Do Designers Actually Exploit The Poor While Trying To Do Good? - dwynings
http://www.fastcodesign.com/1665635/do-designers-actually-exploit-the-poor-while-trying-to-do-good-jan-chipchase-responds
======
_dps
I enjoyed the piece and it echoed several thoughts I've had about the non-
profit model (and in general, the "do good" model of design/innovation which
poses many interesting ethical questions).
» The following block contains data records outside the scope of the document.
import Summits.CriticalPhenomena.PercolationContinuityZ3.Theorems.Transplant.SkelKitResidues
import Summits.CriticalPhenomena.PercolationContinuityZ3.Theorems.Transplant.SkelHabLevels
import HarnessLib

/-!
# L6.0c′ — the CORRIDOR residue of the generic (D) node in PACKAGING-AGNOSTIC, HABITAT form: `Skel.ReachOblAtH` / `Skel.ReachOblRH` (a linked
# chain of ANY length `n ≤ nmaxC` of target steps in ANY habitat-restricted window graph `Skel.winGraphIn G Ω` — exactly the hypotheses of the
# generic core `KSchA.hreach_of_chain_edge_sub` minus the chain property and `δc ≤ δ`), and **`Skel.kitAtRun_of_oblRH`** — superseding the
# plain-window (C) clauses `Skel.ReachOblAt/ReachOblR` of `SkelKitResidues` (p234400), which are UNINHABITABLE for `Skel.cellGeomSG`
# (p2-g4's obstruction, SHEAR-SCOPE §2.6: `rQ ≤ Rπ ≤ ρ(5r) ≤ rQ − 1`); the root and face residues `Skel.RootOblT` / `Skel.FaceOblR` are unchanged

builds on p205010 (kernel theorem, internal audit signed; external expert review pending) — nothing in this file uses p205010.
Status sentence (coordinator 2026-08-20T04:30Z): "θ(p_c) = 0 on ℤ^d, all d ≥ 2 — kernel-verified (Lean 4/Mathlib, standard axioms); internal adversarial
audit SIGNED 2026-08-20 04:29Z; external expert review pending."
Lane `prim-bschramm-*`, seat `prim-bschramm-stmt` (gen 7; lead 20:06:28Z: Ω-twins of the (C) clauses by stmt; p2-g4's `SkelHabLevels` p235203 =
`Skel.winGraphIn G Ω`).  Helper file (`--supports stmt-CriticalPhenomena-4575`).
WHY PACKAGING-AGNOSTIC: the (C) packaging over a skeleton is still being designed (habitat `Ω := B(root, Rπ) ∩ Ucor`, the seam `Q | Hfull` —
p2-g4 20:05:20Z, p5-g4 20:16:19Z); the node-facing residue therefore asks only for what the generic core consumes — a linked chain `s` of `n + 1`
target steps (`n ≤ nmaxC = 1000`, so that ONE chain accuracy serves every length) in some `winGraphIn G Ω`, common source the root, kits at
accuracy `δ` under the corridor law `S.Wcor`, true targets with excess `≤ η ≤ δ/2`, the arrival cube `M^{α}_x ⊆ X^{(0)}_0` and the last true
target inside `M^{a'}_{x+du}` — and the (C) seat builds `s` with whatever habitat packaging survives the rulings (`HabChainData.kitsAt_…`).
* `Skel.nmaxC := 1000`; `Skel.ReachOblAtH G S FD Δ' δ h e a' du`, `Skel.ReachOblRH G S FD Δ' δ` (run histories, chosen edge, onward `du`, at `aOf₂`);
* `reach_of_reachOblAtH` (one line over the core); **`Skel.kitAtRun_of_oblRH`** — `δc ≤ δ`, `hstep` (window graphs `winGraph G c Rπ`, as for
  `FaceOblR`), `hchainH : ∀ n ≤ nmaxC, ∀ Ω, …` at `(δ ↦ ε'')`, `hchainr` (as for `RootOblT`), `RootOblT`, `FaceOblR`, `ReachOblRH` ⟹ `KitAtRun G S FD δ₂ ε''`.
[cite: KozmaNitzan2024, §4 (30), (32) (pp. 27–28), Lemma 10 (p. 17), Lemmas 11–12 (pp. 22–25), p. 30 (Steps III–IV)]
-/

noncomputable section

open MeasureTheory ProbabilityTheory
open scoped ENNReal Classical

namespace Summit.CriticalPhenomena.PercolationContinuityZ3.Theorems

namespace Transplant

namespace Skel

open Literature.Probability.Percolation Literature.Probability.LatticeModels SimpleGraph KNCells
open GadgetSystem ProbeHistory HSiteScheme Contour

variable {V : Type} [DecidableEq V] [Countable V] {G : SimpleGraph V} [G.LocallyFinite] (Φ : PlanarSkeletonConc G)
variable {A : Type*}

/-! ## §1 The corridor residue, habitat form -/

omit Φ in
/-- **The maximal corridor-chain length served by one chain accuracy** (`1000`; the planar schedule `ChainPlanar.Sched` has `nLast + 1 = 88`
steps, any re-packaging across the cube / corridor seam stays far below). [this work] -/
def nmaxC : ℕ := 1000

omit Φ in
/-- `ChainPlanar.Sched.nLast ≤ nmaxC`. [folklore] -/
theorem nLast_le_nmaxC : ChainPlanar.Sched.nLast ≤ nmaxC := by
  unfold nmaxC ChainPlanar.Sched.nLast; omega

variable (G) in
/-- **The corridor obligation at one probe `(h, e, a', du)`, habitat form**: for some length `n ≤ nmaxC` and some finite habitat `Ω`, a linked
chain of `n + 1` target steps in `winGraphIn G Ω` with common source the scheme's root, kits at accuracy `δ` under the corridor law `S.Wcor`,
true targets inside the enlarged ones with excess `≤ η ≤ δ/2`, the arrival cube `M^{aOf₁}_{tgt e}` inside the first level and the last true
target inside `M^{a'}_{tgt e + du}` — the hypotheses of `KSchA.hreach_of_chain_edge_sub` except the chain property and `δc ≤ δ`.
[cite: KozmaNitzan2024, §4 Lemma 12 (pp. 23–25), p. 30 (Step IV)] -/
def ReachOblAtH (S : KSchA V A) (FD : FaceData V A) (Δ' : ℕ) (δ : ℝ) (h : ProbeHistory V) (e : Site 2 × MDir) (a' : A) (du : MDir) : Prop :=
  ∃ (n : ℕ) (_ : n ≤ nmaxC) (Ω : Finset V) (s : Fin (n + 1) → KNLevels.TStep (winGraphIn G Ω)) (T' : Fin (n + 1) → Finset V) (η : ℝ),
    (∀ i : Fin (n + 1), (s i).L.o = S.Γ.root) ∧
    (∀ i : Fin n, T' (Fin.castSucc i) ⊆ (s i.succ).L.X 0) ∧ (∀ i : Fin (n + 1), T' i ⊆ (s i).T) ∧
    (∀ i : Fin (n + 1), (s i).KitsAt (S.Wcor G FD h e (S.aOf₁ G h e) a' du) S.p Δ' δ) ∧ η ≤ δ / 2 ∧
    (∀ i : Fin (n + 1), (prodBernoulli (S.Wcor G FD h e (S.aOf₁ G h e) a' du)).real (⋃ t ∈ (s i).T \ T' i, openConn S.Γ.root t) ≤ η) ∧
    S.Γ.M (S.aOf₁ G h e) (tgt e) ⊆ (s 0).L.X 0 ∧
    T' (Fin.last n) ⊆ S.Γ.M a' (tgt e + stepVec du)

variable (G) in
/-- **The corridor obligations, run-restricted habitat form**: `ReachOblAtH` for every RUN history whose chosen candidate is `e`, valid, and every
onward direction, at `a' = aOf₂`.  THE node-facing (C) residue. [cite: KozmaNitzan2024, §4 p. 30 (Step IV), Lemma 12 (pp. 23–25)] -/
def ReachOblRH (S : KSchA V A) (FD : FaceData V A) (Δ' : ℕ) (δ : ℝ) : Prop :=
  ∀ h e, S.IsRun₂ G h → (S.astOf₂ G h).st.choice = some e → S.Valid₂ G h e →
    ∀ du ∈ S.onward G h (tgt e), ReachOblAtH G S FD Δ' δ h e (S.aOf₂ G h e) du

/-! ## §2 Discharging `KitAtRun` from the residues (habitat form) -/

variable {Φ}
variable {S : KSchA V A} {FD : FaceData V A}
variable {h : ProbeHistory V} {e : Site 2 × MDir} {a' : A} {du : MDir}

omit Φ in
/-- **`ReachOblAtH` + the chain properties of every length `n ≤ nmaxC` at `(δ ↦ ε'')` in every habitat window graph + `δc ≤ δ` ⟹ the corridor
bound `1 - ε'' < P_{Wfull}(Reach)`** (`KSchA.hreach_of_chain_edge_sub`). [cite: KozmaNitzan2024, §4 Lemma 12 (pp. 23–25), p. 30 (Step IV)] -/
theorem reach_of_reachOblAtH (hV : S.Valid₂ G h e) {Δ' : ℕ} {δ ε'' : ℝ} (hδc : S.δc ≤ δ)
    (hchain : ∀ n ≤ nmaxC, ∀ (Ω : Finset V) (Wg : Sym2 V → unitInterval) (s : Fin (n + 1) → KNLevels.TStep (winGraphIn G Ω))
      (T' : Fin (n + 1) → Finset V) (η : ℝ),
      (∀ i : Fin (n + 1), (s i).L.o = (s 0).L.o) →
      (∀ i : Fin n, T' (Fin.castSucc i) ⊆ (s i.succ).L.X 0) →
      (∀ i : Fin (n + 1), T' i ⊆ (s i).T) →
      (∀ i : Fin (n + 1), (s i).KitsAt Wg S.p Δ' δ) →
      η ≤ δ / 2 →
      (∀ i : Fin (n + 1), (prodBernoulli Wg).real (⋃ t ∈ (s i).T \ T' i, openConn (s 0).L.o t) ≤ η) →
      1 - δ < (prodBernoulli Wg).real (s 0).L.reachB →
        1 - ε'' < (prodBernoulli Wg).real (⋃ t ∈ T' (Fin.last n), openConn (s 0).L.o t))
    (hR : ReachOblAtH G S FD Δ' δ h e a' du) :
    1 - ε'' < (prodBernoulli (S.Wfull G h e (S.aOf₁ G h e) a' du)).real (S.Reach G FD h e (S.aOf₁ G h e) a' du) := by
  obtain ⟨n, hn, Ω, s, T', η, ho, hlink, hsub, hkits, hη, hexc, hB0, hTn⟩ := hR
  exact KSchA.hreach_of_chain_edge_sub (winGraphIn G Ω) hV hδc (hchain n hn Ω) s T' ho hlink hsub hkits hη hexc hB0 hTn

/-- **The run-restricted obligations from the named residues, habitat form**: `δc ≤ δ`, the one-step property at `(δ₂ ↦ δc/2)` for the window
graphs, the chain properties of every length `n ≤ nmaxC` at `(δ ↦ ε'')` for the habitat window graphs, the chain properties of every length at
`(δr n ↦ δc)` for the window graphs, `RootOblT … δr`, `FaceOblR … δ₂` and `ReachOblRH … δ` ⟹ p5-g3's `KitAtRun G S FD δ₂ ε''`.
[cite: KozmaNitzan2024, §4 (30), (32), Lemmas 10–12] -/
theorem kitAtRun_of_oblRH {Δ' : ℕ} {δ δ₂ ε'' : ℝ} {δr : ℕ → ℝ} (hδc : S.δc ≤ δ)
    (hstep : ∀ (c : V) (Rπ : ℕ) (Wg : Sym2 V → unitInterval) (s : KNLevels.TStep (winGraph G c Rπ)), s.KitsAt Wg S.p Δ' δ₂ →
      1 - δ₂ < (prodBernoulli Wg).real s.L.reachB → 1 - S.δc / 2 < (prodBernoulli Wg).real (⋃ t ∈ s.T, openConn s.L.o t))
    (hchain : ∀ n ≤ nmaxC, ∀ (Ω : Finset V) (Wg : Sym2 V → unitInterval) (s : Fin (n + 1) → KNLevels.TStep (winGraphIn G Ω))
      (T' : Fin (n + 1) → Finset V) (η : ℝ),
      (∀ i : Fin (n + 1), (s i).L.o = (s 0).L.o) →
      (∀ i : Fin n, T' (Fin.castSucc i) ⊆ (s i.succ).L.X 0) →
      (∀ i : Fin (n + 1), T' i ⊆ (s i).T) →
      (∀ i : Fin (n + 1), (s i).KitsAt Wg S.p Δ' δ) →
      η ≤ δ / 2 →
      (∀ i : Fin (n + 1), (prodBernoulli Wg).real (⋃ t ∈ (s i).T \ T' i, openConn (s 0).L.o t) ≤ η) →
      1 - δ < (prodBernoulli Wg).real (s 0).L.reachB →
        1 - ε'' < (prodBernoulli Wg).real (⋃ t ∈ T' (Fin.last n), openConn (s 0).L.o t))
    (hchainr : ∀ (n : ℕ) (c : V) (Rπ : ℕ) (Wg : Sym2 V → unitInterval) (s : Fin (n + 1) → KNLevels.TStep (winGraph G c Rπ))
      (T' : Fin (n + 1) → Finset V) (η : ℝ),
      (∀ i : Fin (n + 1), (s i).L.o = (s 0).L.o) →
      (∀ i : Fin n, T' (Fin.castSucc i) ⊆ (s i.succ).L.X 0) →
      (∀ i : Fin (n + 1), T' i ⊆ (s i).T) →
      (∀ i : Fin (n + 1), (s i).KitsAt Wg S.p Δ' (δr n)) →
      η ≤ δr n / 2 →
      (∀ i : Fin (n + 1), (prodBernoulli Wg).real (⋃ t ∈ (s i).T \ T' i, openConn (s 0).L.o t) ≤ η) →
      1 - δr n < (prodBernoulli Wg).real (s 0).L.reachB →
        1 - S.δc < (prodBernoulli Wg).real (⋃ t ∈ T' (Fin.last n), openConn (s 0).L.o t))
    (hQ0 : RootOblT G S Δ' δr) (hface : FaceOblR Φ S FD Δ' δ₂) (hreach : ReachOblRH G S FD Δ' δ) :
    KSchA.KitAtRun G S FD δ₂ ε'' := by
  refine And.intro (rootObl_of_rootOblT hchainr hQ0) (And.intro ?_ ?_)
  · intro h e hrun hc hV du hdu j hj o hsrc
    exact cond_of_faceOblAt hstep (hface h e hrun hc hV du hdu j hj o) hsrc
  · intro h e hrun hc hV du hdu
    exact reach_of_reachOblAtH hV hδc hchain (hreach h e hrun hc hV du hdu)

end Skel

end Transplant

end Summit.CriticalPhenomena.PercolationContinuityZ3.Theorems

end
I thought I'd comment on one common sleight-of-hand I see in talking about
these projects (I say this as someone who has been active in several
charity/non-profit activities). The line about a non-profit organization's
"commitment [not to be evil]" being "written in law" is really a fig leaf;
there's very little in the law aside from a requirement that you not disburse
excess revenues, and that you follow various accounting and reporting
standards. Google's non-legal "don't be evil" directly implies things like
"don't abuse our users", whereas there is no legal requirement that a non-
profit not offer something potentially abusive like DRM'd mp3s (or whatever
pet abuse you might imagine).

Somehow the state-sanctioned non-profit status seems to flip a "do-goodery"
bit in a lot of people's minds even though it's primarily an accounting,
reporting, and financial restriction rather than a behavioral one.